Given entries Block Start

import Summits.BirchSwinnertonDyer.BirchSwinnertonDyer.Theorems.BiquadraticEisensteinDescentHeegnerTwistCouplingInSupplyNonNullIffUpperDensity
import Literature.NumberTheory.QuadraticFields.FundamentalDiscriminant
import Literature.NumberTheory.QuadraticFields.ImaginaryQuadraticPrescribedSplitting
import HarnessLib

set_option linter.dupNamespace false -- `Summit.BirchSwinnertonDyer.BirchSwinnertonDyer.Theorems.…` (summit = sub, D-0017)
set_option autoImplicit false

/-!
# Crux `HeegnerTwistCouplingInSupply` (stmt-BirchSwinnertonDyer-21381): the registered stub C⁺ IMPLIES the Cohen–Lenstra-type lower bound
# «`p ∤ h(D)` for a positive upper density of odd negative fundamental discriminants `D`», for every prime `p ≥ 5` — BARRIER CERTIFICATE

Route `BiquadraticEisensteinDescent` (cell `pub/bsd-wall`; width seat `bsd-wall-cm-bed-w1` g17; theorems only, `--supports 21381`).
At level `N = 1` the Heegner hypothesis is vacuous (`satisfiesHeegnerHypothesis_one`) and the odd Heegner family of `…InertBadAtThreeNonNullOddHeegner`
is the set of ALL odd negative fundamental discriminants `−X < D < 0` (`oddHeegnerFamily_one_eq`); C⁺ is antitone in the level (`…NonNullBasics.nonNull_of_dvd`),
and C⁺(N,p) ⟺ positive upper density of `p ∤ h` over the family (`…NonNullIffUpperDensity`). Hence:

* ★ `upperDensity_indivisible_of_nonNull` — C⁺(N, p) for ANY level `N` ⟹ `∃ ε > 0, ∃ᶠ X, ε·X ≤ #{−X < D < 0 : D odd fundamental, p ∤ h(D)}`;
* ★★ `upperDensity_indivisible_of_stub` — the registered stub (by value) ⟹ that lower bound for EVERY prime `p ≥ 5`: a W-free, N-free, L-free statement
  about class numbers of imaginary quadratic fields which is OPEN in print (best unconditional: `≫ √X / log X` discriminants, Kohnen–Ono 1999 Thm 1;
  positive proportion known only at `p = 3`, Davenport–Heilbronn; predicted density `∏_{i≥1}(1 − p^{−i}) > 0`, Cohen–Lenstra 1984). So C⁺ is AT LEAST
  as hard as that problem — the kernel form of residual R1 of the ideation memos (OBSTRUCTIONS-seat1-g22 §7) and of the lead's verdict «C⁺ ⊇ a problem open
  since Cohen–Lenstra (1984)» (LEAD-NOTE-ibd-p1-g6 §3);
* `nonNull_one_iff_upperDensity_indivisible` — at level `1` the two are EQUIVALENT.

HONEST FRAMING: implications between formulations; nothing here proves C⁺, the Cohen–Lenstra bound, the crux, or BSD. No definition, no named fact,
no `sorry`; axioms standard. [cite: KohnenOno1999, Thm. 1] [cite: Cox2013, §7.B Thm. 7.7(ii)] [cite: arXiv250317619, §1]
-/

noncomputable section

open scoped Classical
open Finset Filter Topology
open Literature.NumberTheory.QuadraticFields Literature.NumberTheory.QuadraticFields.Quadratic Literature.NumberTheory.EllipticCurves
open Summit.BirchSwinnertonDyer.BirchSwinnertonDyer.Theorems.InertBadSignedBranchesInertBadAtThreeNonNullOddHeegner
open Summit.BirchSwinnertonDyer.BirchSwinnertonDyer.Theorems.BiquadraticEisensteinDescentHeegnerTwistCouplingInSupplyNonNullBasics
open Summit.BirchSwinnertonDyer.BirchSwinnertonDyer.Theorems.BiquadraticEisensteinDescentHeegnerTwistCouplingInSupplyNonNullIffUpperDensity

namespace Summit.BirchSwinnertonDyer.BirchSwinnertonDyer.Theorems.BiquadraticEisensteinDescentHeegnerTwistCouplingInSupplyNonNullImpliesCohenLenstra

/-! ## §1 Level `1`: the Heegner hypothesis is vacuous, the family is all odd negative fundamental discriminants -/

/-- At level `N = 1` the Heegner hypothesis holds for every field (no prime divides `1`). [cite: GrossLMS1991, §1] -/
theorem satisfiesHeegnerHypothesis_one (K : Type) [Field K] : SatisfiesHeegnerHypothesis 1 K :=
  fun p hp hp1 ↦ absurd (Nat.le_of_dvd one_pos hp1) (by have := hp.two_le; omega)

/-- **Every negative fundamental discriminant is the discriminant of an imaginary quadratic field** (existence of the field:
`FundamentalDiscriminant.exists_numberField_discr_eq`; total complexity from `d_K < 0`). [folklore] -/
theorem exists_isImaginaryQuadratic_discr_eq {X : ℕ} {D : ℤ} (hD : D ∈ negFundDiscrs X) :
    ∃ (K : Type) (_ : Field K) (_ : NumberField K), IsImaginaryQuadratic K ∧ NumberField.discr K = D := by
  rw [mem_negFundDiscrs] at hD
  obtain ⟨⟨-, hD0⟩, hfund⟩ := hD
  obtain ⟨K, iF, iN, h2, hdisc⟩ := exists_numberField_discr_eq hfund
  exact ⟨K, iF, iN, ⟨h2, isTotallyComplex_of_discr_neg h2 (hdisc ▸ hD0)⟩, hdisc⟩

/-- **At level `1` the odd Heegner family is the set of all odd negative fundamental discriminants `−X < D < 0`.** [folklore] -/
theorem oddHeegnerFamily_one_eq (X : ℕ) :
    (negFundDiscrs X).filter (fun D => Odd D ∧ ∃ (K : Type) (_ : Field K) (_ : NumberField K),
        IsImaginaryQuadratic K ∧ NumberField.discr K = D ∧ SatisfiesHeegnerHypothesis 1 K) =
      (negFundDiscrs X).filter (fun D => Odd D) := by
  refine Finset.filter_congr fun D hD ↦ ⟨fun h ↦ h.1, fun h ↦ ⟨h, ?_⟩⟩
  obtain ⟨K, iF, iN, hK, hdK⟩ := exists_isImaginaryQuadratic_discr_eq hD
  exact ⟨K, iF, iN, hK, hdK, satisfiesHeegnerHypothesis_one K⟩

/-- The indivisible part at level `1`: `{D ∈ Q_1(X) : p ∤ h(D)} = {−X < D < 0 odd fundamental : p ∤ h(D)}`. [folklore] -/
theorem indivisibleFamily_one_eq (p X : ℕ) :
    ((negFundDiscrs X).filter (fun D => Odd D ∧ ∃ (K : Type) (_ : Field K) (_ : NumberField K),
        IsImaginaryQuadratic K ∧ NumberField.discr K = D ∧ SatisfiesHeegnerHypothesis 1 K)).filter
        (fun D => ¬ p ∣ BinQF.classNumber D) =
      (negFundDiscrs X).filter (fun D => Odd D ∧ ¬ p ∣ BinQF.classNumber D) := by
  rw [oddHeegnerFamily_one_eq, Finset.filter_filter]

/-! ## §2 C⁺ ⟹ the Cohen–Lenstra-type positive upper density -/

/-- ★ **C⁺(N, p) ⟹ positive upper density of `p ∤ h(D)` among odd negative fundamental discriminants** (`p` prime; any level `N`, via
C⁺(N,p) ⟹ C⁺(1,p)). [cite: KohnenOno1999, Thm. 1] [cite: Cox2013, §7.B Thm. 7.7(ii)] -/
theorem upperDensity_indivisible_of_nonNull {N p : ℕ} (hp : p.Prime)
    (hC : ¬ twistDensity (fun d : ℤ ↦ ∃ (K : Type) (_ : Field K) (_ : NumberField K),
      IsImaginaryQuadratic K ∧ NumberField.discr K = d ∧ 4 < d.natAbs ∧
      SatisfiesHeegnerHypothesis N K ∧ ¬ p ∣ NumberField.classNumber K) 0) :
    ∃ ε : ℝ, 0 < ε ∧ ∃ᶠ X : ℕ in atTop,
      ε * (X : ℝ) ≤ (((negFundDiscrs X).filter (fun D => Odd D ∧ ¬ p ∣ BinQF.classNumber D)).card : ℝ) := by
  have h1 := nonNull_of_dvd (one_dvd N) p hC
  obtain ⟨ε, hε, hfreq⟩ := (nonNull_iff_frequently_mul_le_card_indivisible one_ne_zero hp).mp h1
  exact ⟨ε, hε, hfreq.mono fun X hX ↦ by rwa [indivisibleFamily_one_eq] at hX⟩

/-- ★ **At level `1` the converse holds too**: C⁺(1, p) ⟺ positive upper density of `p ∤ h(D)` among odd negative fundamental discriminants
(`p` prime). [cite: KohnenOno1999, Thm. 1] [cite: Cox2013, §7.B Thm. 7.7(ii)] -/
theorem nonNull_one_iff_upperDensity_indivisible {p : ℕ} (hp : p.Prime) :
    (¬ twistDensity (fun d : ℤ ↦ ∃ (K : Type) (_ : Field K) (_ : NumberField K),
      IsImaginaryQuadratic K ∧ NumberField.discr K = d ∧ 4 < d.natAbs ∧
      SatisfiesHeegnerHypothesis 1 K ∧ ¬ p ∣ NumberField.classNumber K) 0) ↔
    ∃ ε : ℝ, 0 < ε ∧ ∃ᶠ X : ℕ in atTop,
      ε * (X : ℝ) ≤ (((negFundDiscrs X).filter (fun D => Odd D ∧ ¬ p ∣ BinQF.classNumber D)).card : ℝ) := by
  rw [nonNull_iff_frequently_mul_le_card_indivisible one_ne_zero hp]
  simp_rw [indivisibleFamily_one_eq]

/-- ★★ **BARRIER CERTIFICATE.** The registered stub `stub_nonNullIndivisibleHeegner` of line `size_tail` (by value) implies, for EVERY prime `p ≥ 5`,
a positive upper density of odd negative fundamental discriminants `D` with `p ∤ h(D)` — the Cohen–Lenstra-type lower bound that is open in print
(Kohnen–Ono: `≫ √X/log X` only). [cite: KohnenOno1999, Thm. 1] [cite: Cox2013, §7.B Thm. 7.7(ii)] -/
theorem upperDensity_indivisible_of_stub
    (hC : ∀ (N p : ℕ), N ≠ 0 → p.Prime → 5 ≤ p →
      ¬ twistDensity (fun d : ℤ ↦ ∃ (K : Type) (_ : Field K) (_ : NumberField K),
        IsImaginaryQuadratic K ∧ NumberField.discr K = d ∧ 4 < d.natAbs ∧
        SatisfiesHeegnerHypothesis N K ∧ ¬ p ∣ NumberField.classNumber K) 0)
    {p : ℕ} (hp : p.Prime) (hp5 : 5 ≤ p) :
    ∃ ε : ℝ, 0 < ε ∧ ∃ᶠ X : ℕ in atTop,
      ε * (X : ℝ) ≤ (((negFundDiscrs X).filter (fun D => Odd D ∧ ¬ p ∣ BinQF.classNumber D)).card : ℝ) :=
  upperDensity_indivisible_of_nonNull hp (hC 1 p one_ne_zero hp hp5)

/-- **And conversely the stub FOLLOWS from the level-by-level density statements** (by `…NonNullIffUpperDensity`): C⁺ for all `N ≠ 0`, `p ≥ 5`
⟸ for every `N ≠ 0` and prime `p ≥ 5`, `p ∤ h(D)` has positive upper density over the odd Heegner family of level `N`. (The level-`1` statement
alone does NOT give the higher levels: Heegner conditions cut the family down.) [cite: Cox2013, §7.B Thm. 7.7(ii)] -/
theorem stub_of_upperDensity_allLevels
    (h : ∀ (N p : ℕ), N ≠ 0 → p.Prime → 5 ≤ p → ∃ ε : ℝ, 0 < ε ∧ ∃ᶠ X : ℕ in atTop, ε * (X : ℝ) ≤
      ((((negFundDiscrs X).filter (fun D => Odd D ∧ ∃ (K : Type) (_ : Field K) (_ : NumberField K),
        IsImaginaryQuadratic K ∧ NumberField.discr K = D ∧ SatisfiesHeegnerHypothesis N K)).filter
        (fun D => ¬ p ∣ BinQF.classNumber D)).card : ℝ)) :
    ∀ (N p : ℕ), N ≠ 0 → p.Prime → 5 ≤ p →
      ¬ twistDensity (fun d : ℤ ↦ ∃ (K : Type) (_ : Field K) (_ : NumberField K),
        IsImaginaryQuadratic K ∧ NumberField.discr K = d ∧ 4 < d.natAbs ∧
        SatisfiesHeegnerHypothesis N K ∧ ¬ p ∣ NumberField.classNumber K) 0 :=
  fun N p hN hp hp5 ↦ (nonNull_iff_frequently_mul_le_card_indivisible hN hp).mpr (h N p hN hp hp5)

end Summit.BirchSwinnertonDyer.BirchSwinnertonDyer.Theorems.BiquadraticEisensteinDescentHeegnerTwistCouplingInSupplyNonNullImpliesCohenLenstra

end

Given entries Block End

=== Exercise instructions ===
For every line in the listing above that mentions the word "bound", make a copy.

=== Solution for this task ===
# Crux `HeegnerTwistCouplingInSupply` (stmt-BirchSwinnertonDyer-21381): the registered stub C⁺ IMPLIES the Cohen–Lenstra-type lower bound
* ★★ `upperDensity_indivisible_of_stub` — the registered stub (by value) ⟹ that lower bound for EVERY prime `p ≥ 5`: a W-free, N-free, L-free statement
HONEST FRAMING: implications between formulations; nothing here proves C⁺, the Cohen–Lenstra bound, the crux, or BSD. No definition, no named fact,
a positive upper density of odd negative fundamental discriminants `D` with `p ∤ h(D)` — the Cohen–Lenstra-type lower bound that is open in print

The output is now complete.